How many leaders have you worked for who’ve been pretty lousy at actually managing people?

If you’re wondering why, think about why they were given that position in the first place. Was it because they were senior and management was the only available next step? Was it because they’re a fantastic [insert profession here] and their reward for being a great [blank] was to manage a whole team of [blanks]?

It’s not uncommon for the answer to both of those questions to be ‘yes’. This is a leadership problem that’s been around for a long while. It’s called the Peter Principle, a theory that started out as a joke about promoting staff purely for being competent in their existing role, but ended up having some merit. Published in the1969 book The Peter Principle, by Dr Laurence Peter and Raymond Hull, the idea is that people continue to rise in the ranks until they reach their “level of incompetence”.

A potential solution to this problem has also been around for some time too. It’s called the two-track career growth model. It gives high potential employees another progression path: management or specialist. 

An early adopter of this was chemical sales firm Du Pont. In the 1940s, it created a dedicated arm of its business for technicians to focus on their work while also gaining more money and prestige within the company. In the 80s, innovative companies like Microsoft and 3M followed suit. These days, it’s common practice for big companies like Facebook and IBM. 

Putting the theory to the test

In a 2018 research paper, Promotions and the Peter Principle, Yale professors Alan Benson, Danielle Li and Kelly Shue took a deeper look into the Peter Principle. By analysing over 50,000 sales employees from over 200 US companies, they noticed that of the 1,531 people who were promoted between 2005-2011, the majority were the best salespeople of the bunch. But they went on to be poor managers.

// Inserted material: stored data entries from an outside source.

/-- `H(t+1) = R̄₂·y(n,t+1)·A₂` for partial-fraction data `d` of `H`. -/
theorem ctermH_succ (n t : ℕ) (d : ℕ → ℕ → ℚ)
    (hd : ∀ s : ℚ, (∀ p, p ≤ 3 * n + 4 → s + p + 1 ≠ 0) →
      pfEval (3 * n + 4) 7 d s = (hPolyT n).eval s / BallRivoal.poch (s + 1) (3 * n + 5) ^ 7) :
    pfEval (3 * n + 4) 7 d ((t : ℚ) + 1) = Rbar2 n t n * (ev2 yCert n ((t : ℚ) + 1) * ev2 cA2 n t) := by
  rw [hd _ (fun p _ => by positivity), eval_hPolyT]
  set A := BallRivoal.poch ((t : ℚ) + 1) n with hAdef
  set C := BallRivoal.poch ((t : ℚ) + 2 * n + 2) n with hCdef
  set E := BallRivoal.poch ((t : ℚ) + n + 1) (n + 1) with hEdef
  have e6 : BallRivoal.poch ((t : ℚ) + 1 + 1) n * ((t : ℚ) + 1) = A * ((t : ℚ) + n + 1) := by
    have h1 := poch_succ_left ((t : ℚ) + 1) n
    have h2 := poch_succ_right ((t : ℚ) + 1) n
    rw [← hAdef] at h2; linear_combination -h1 + h2
  have e7 : BallRivoal.poch ((t : ℚ) + 1 + (2 * n + 2)) n * ((t : ℚ) + 2 * n + 2) = C * ((t : ℚ) + 3 * n + 2) := by
    have h1 := poch_succ_left ((t : ℚ) + 2 * n + 2) n
    have h2 := poch_succ_right ((t : ℚ) + 2 * n + 2) n
    rw [← hCdef] at h2
    rw [show (t : ℚ) + 1 + (2 * n + 2) = (t : ℚ) + 2 * n + 2 + 1 by ring]
    linear_combination -h1 + h2
  have e8 : BallRivoal.poch ((t : ℚ) + 1 + (n + 1)) (n + 1) * ((t : ℚ) + n + 1) = E * ((t : ℚ) + 2 * n + 2) := by
    have h1 := poch_succ_left ((t : ℚ) + n + 1) (n + 1)
    have h2 := poch_succ_right ((t : ℚ) + n + 1) (n + 1)
    rw [← hEdef] at h2
    rw [show (t : ℚ) + 1 + (n + 1) = (t : ℚ) + n + 1 + 1 by ring]
    push_cast at h1 h2 ⊢; linear_combination -h1 + h2
  have e9 : BallRivoal.poch ((t : ℚ) + 1 + (2 * n + 6)) n *
      (((t : ℚ) + 2 * n + 2) * ((t : ℚ) + 2 * n + 3) * ((t : ℚ) + 2 * n + 4) * ((t : ℚ) + 2 * n + 5) *
        ((t : ℚ) + 2 * n + 6)) =
      C * (((t : ℚ) + 3 * n + 2) * ((t : ℚ) + 3 * n + 3) * ((t : ℚ) + 3 * n + 4) * ((t : ℚ) + 3 * n + 5) *
        ((t : ℚ) + 3 * n + 6)) := by
    have h := poch_split_comm ((t : ℚ) + 2 * n + 2) (a := 5) (b := n) (c := n) (d := 5) (by ring)
    rw [poch_five', poch_five', ← hCdef] at h
    rw [show (t : ℚ) + 1 + (2 * n + 6) = (t : ℚ) + 2 * n + 2 + ((5 : ℕ) : ℚ) by push_cast; ring]
    push_cast at h ⊢; linear_combination h
  have e10 : BallRivoal.poch ((t : ℚ) + 1 + 1) (3 * n + 5) * ((t : ℚ) + 1) =
      A * E * C * (((t : ℚ) + 3 * n + 2) * ((t : ℚ) + 3 * n + 3) * ((t : ℚ) + 3 * n + 4) * ((t : ℚ) + 3 * n + 5) *
        ((t : ℚ) + 3 * n + 6)) := by
    have h1 := poch_succ_left ((t : ℚ) + 1) (3 * n + 5)
    have h2 : BallRivoal.poch ((t : ℚ) + 1) (3 * n + 5 + 1) =
        A * E * C * (((t : ℚ) + 3 * n + 2) * ((t : ℚ) + 3 * n + 3) * ((t : ℚ) + 3 * n + 4) * ((t : ℚ) + 3 * n + 5) *
        ((t : ℚ) + 3 * n + 6)) := by
      rw [show 3 * n + 5 + 1 = (3 * n + 1) + 5 by ring, poch_add, poch_ray_split, poch_five', ← hAdef, ← hCdef, ← hEdef]
      push_cast; ring
    linear_combination -h1 + h2
  simp only [Rbar2, cA2, ev2_mul2, ev2_pow2, l111, l21, l31, l011]
  rw [← hAdef, ← hCdef, ← hEdef]
  have hA : A ≠ 0 := (poch_pos (by positivity) _).ne'
  have hC : C ≠ 0 := (poch_pos (by positivity) _).ne'
  have hE : E ≠ 0 := (poch_pos (by positivity) _).ne'
  have ht1 : ((t : ℚ) + 1) ≠ 0 := by positivity
  have hv2 : ((t : ℚ) + 2 * n + 2) ≠ 0 := by positivity
  have hu1 : ((t : ℚ) + n + 1) ≠ 0 := by positivity
  have hv : ((t : ℚ) + 2 * n + 2) * ((t : ℚ) + 2 * n + 3) * ((t : ℚ) + 2 * n + 4) * ((t : ℚ) + 2 * n + 5) *
      ((t : ℚ) + 2 * n + 6) ≠ 0 := by positivity
  rw [(eq_div_iff ht1).2 e6, (eq_div_iff hv2).2 e7, (eq_div_iff hu1).2 e8, (eq_div_iff hv).2 e9,
    (eq_div_iff ht1).2 e10]
  push_cast
  field_simp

“This evidence is consistent with the Peter Principle and the idea that firms promote based upon current job performance at the expense of promoting the best potential managers,” the researchers say.

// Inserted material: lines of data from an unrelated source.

import Summits.MatrixMultiplication.OmegaCensus.STPPCell22Stage1F

/-!
# ω-census (abelian STPP census): cell-(2,2) certificate of the fifth leaf `{(2,2,2),(3,3,3)²} @ ℤ₆₁` — stage 1 rows, file 50/136

HONEST FRAMING (pub-omega census; verbatim): lottery ticket; floor = certified bounds/negative ranges.
Census STRUCTURE (seat pub-omega-stpp-1 gen 33, 2026-08-29), family (b2).  KERNEL rows (`decide +kernel`) / glue for the checkers of
`STPPCell22Checker.lean`; design and python ×1 DATUM in HOME `pub-omega-stpp-1-g33/FIFTH-LEAF.md`, generator `code/gen_cell22_rows.py`.
Nothing here is progress on `ω`.
-/

namespace Summit.MatrixMultiplication.OmegaCensus.CubeNB.S2

open Summit.MatrixMultiplication.OmegaCensus.CubeNB.Bits

/-- Stage-1 row: shape #97 `(2, 58736639)` dilated by `w ∈ [1, 60]` against all 269 shapes. [folklore] -/
theorem c22s1_97_1_60 : ((List.range' 1 60).all (stage1F (2, 58736639))) = true := by decide +kernel

/-- Stage-1 row: shape #98 `(2, 62922751)` dilated by `w ∈ [1, 60]` against all 269 shapes. [folklore] -/
theorem c22s1_98_1_60 : ((List.range' 1 60).all (stage1F (2, 62922751))) = true := by decide +kernel


end Summit.MatrixMultiplication.OmegaCensus.CubeNB.S2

“The most productive worker is not always the best candidate for manager, and yet firms are significantly more likely to promote top frontline sales workers into managerial positions. As a result, the performance of a new manager’s subordinates declines relatively more after the managerial position is filled by someone who was a strong salesperson prior to promotion.”

This isn’t to say that salespeople don’t make for good managers. Many would have the right skills, or could gain them through training, to elevate to a leadership role. It’s just a good example of how the Peter Principle can hurt a business. 

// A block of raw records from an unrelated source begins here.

import Mathlib
import Summits.ValiantsHypothesis.ValiantsHypothesis.Theses.NewtonUnitEquations
import Summits.ValiantsHypothesis.ValiantsHypothesis.Theorems.DissociatedFixedK.Negative.LoadBearing

/-!
# Disproof work file for crux `NewtonUnitEquations.NewtonTauWeak` (stmt-ValiantsHypothesis-5904)

Standing disprover refuter-cdisprove-stmt-ValiantsHypothesis-5904-0 (gen 1, cycle 1).  Prose lives in
docstrings only; everything outside §N is `sorry`-free.  LANDED / PROPOSED in the tree (importable,
namespace `Summit.ValiantsHypothesis.ValiantsHypothesis.Theorems.NewtonTauWeak.Negative`):
`Theorems/NewtonTauWeak/Negative/Zonogon.lean` (ACCEPTED p76934: §0, §C, `not_newtonTauBoundNoM`),
`Theorems/NewtonTauWeak/Negative/MatrixTransfer.lean` (ACCEPTED p84824: §D),
`Theorems/NewtonTauWeak/Negative/LoadBearing.lean` (p85038 pending: §0', §A, §B).  INDEX:

* §0  `vert` — the crux's literal vertex count `ncard (extremePoints ℝ (convexHull ℝ (supp ↪ ℝ²)))`,
      `vert_le_card_support` (so `vert ≤ k t^m`; no junk values).
* §C  ZONOGON `zProd m = Π_{j<m}(1 + X Y^j)`: expansion with COUNT coefficients (no subset-sum uniqueness
      needed), the zonotope vertex criterion `sum_lt_sum_filter_pos`, both chains are vertices,
      `two_mul_le_vert_zProd : 2m ≤ vert (zProd m)` — KPTT's no-cancellation bound `m·t` for ONE product
      (arXiv:1308.2286 p4) is ATTAINED at `t = 2`; hence `not_newtonTauBoundNoM`: the `a = 0` form
      `vert ≤ (kt+2)^b` is FALSE, the `m`-dependence (`2^{am}`) is indispensable.
* §0' probe — the crux elaborates and is literally the weak KPTT bound on `vert` (`newtonTauWeak_iff`);
      it is KPTT's Conjecture 1 in the WEAK form of their Theorem 1 (p4: "for instance
      `2^{O(m)}(kt)^{O(1)}` would be sufficient"), over `ℂ`; corners `k = 0` (`vert = 0`), `m = 0`
      (`vert ≤ 1`) harmless; quantifier order `∃ a b ∀ k m t f` = "universal constants", as printed.
* §A  LOAD-BEARING: the only hypothesis (`t`-sparsity) cannot be dropped
      (`newtonTauWeak_false_without_sparsity`).
* §B  SHAPE OF THE BOUND: neither `k` nor `t` can be dropped either (`not_newtonTauBoundNoK`,
      `not_newtonTauBoundNoT`; chain witnesses from `DissociatedFixedK/Negative/LoadBearing.lean`).
* §E  HIERARCHY (workfile only): `NewtonTauPoly → NewtonTauWeak → TwoProducts`
      (`newtonTauWeak_of_newtonTauPoly`, `twoProducts_of_newtonTauWeak`): KPTT Conj. 1 (poly form) implies
      the crux, and the crux implies the sibling crux 5906 (`a' = a+b`, `b' = b`) — a kill of `TwoProducts`
      kills this crux, a kill of this crux kills KPTT Conj. 1.
* §D  BLOCK TRANSFER made formal (`vert_matrixProd_le_of_newtonTauWeak`, sorry-free): under the crux an
      entry of a product of `m·B` matrices of size `w` with `t`-sparse entries has
      `vert ≤ 2^{am}(w^{m+1}·w^{B+1}t^B + 2)^b`; so products of `ℓ` signed-monomial `2×2` matrices with
      `2^{ω(√ℓ)}` Newton vertices would REFUTE the crux (kill target T2; `poly(ℓ)` is all that is known).
* §N  WHY IT RESISTS / where a kill could live (notes N1–N6): the transfer is generic over VP (N1 =
      the Hrubeš–Yehudayoff 2021 refutation programme, re-derived here; experts BELIEVE THE CRUX FALSE —
      Chatterjee–Gajjar–Tengse 2023 p3 — but HY21 could not complete it:
      the crux predicts `sh(Newt g) ≤ 2^{O(√d log(Ns))}` for every VP family, e.g. `sh(B_n) ≤ 2^{O(√n log n)}`
      for the assignment polytope, known only `n^{Ω(log n)} ≤ sh(B_n) ≤ n·4^n`); the elementary block
      transfer for short matrix products (N2: kill target = `2×2` signed-monomial products of length `ℓ`
      with `2^{ω(√ℓ)}` vertices); the arithmetic every counterexample must satisfy (N3); attack ledger (N4);
      experiments (N5, kit jobs: cancellation never beat the no-cancellation count); advice to provers
      (N6); the counting heuristic for generic coefficient designs (N7: digit grids give only
      `V ≲ (kmt)^{1/3}`; a killing frame needs a thin second convex layer — open additive question).
-/

set_option linter.dupNamespace false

As Rodd Wagner says on the topic in Forbes, “A company that relies too heavily on sales as a criterion for promotion pays twice for the mistake. Removing a high-performing sales associate from the line potentially upsets her client relationships and puts the revenue of those accounts in jeopardy. The team newly under [their] direction is at greater risk of under-performing as [they struggle] in a role that demands quite different abilities.”

A great retention tool

While it’s incredibly important to think about those who will run your company in the future, you don’t want to ignore your other top performers in the process. You also don’t want to be in a position where your managers are also your only specialists. Overburdening staff with a huge workload is a sure-fire way to burnout your best people and under resource those working below them.

Strategies like two-track career progression can be great for retention. We know from Gartner research that career growth opportunities are important to most staff. If there is an alternative path for them, staff who have no interest in management responsibilities will still have a reason to stick with your organisation.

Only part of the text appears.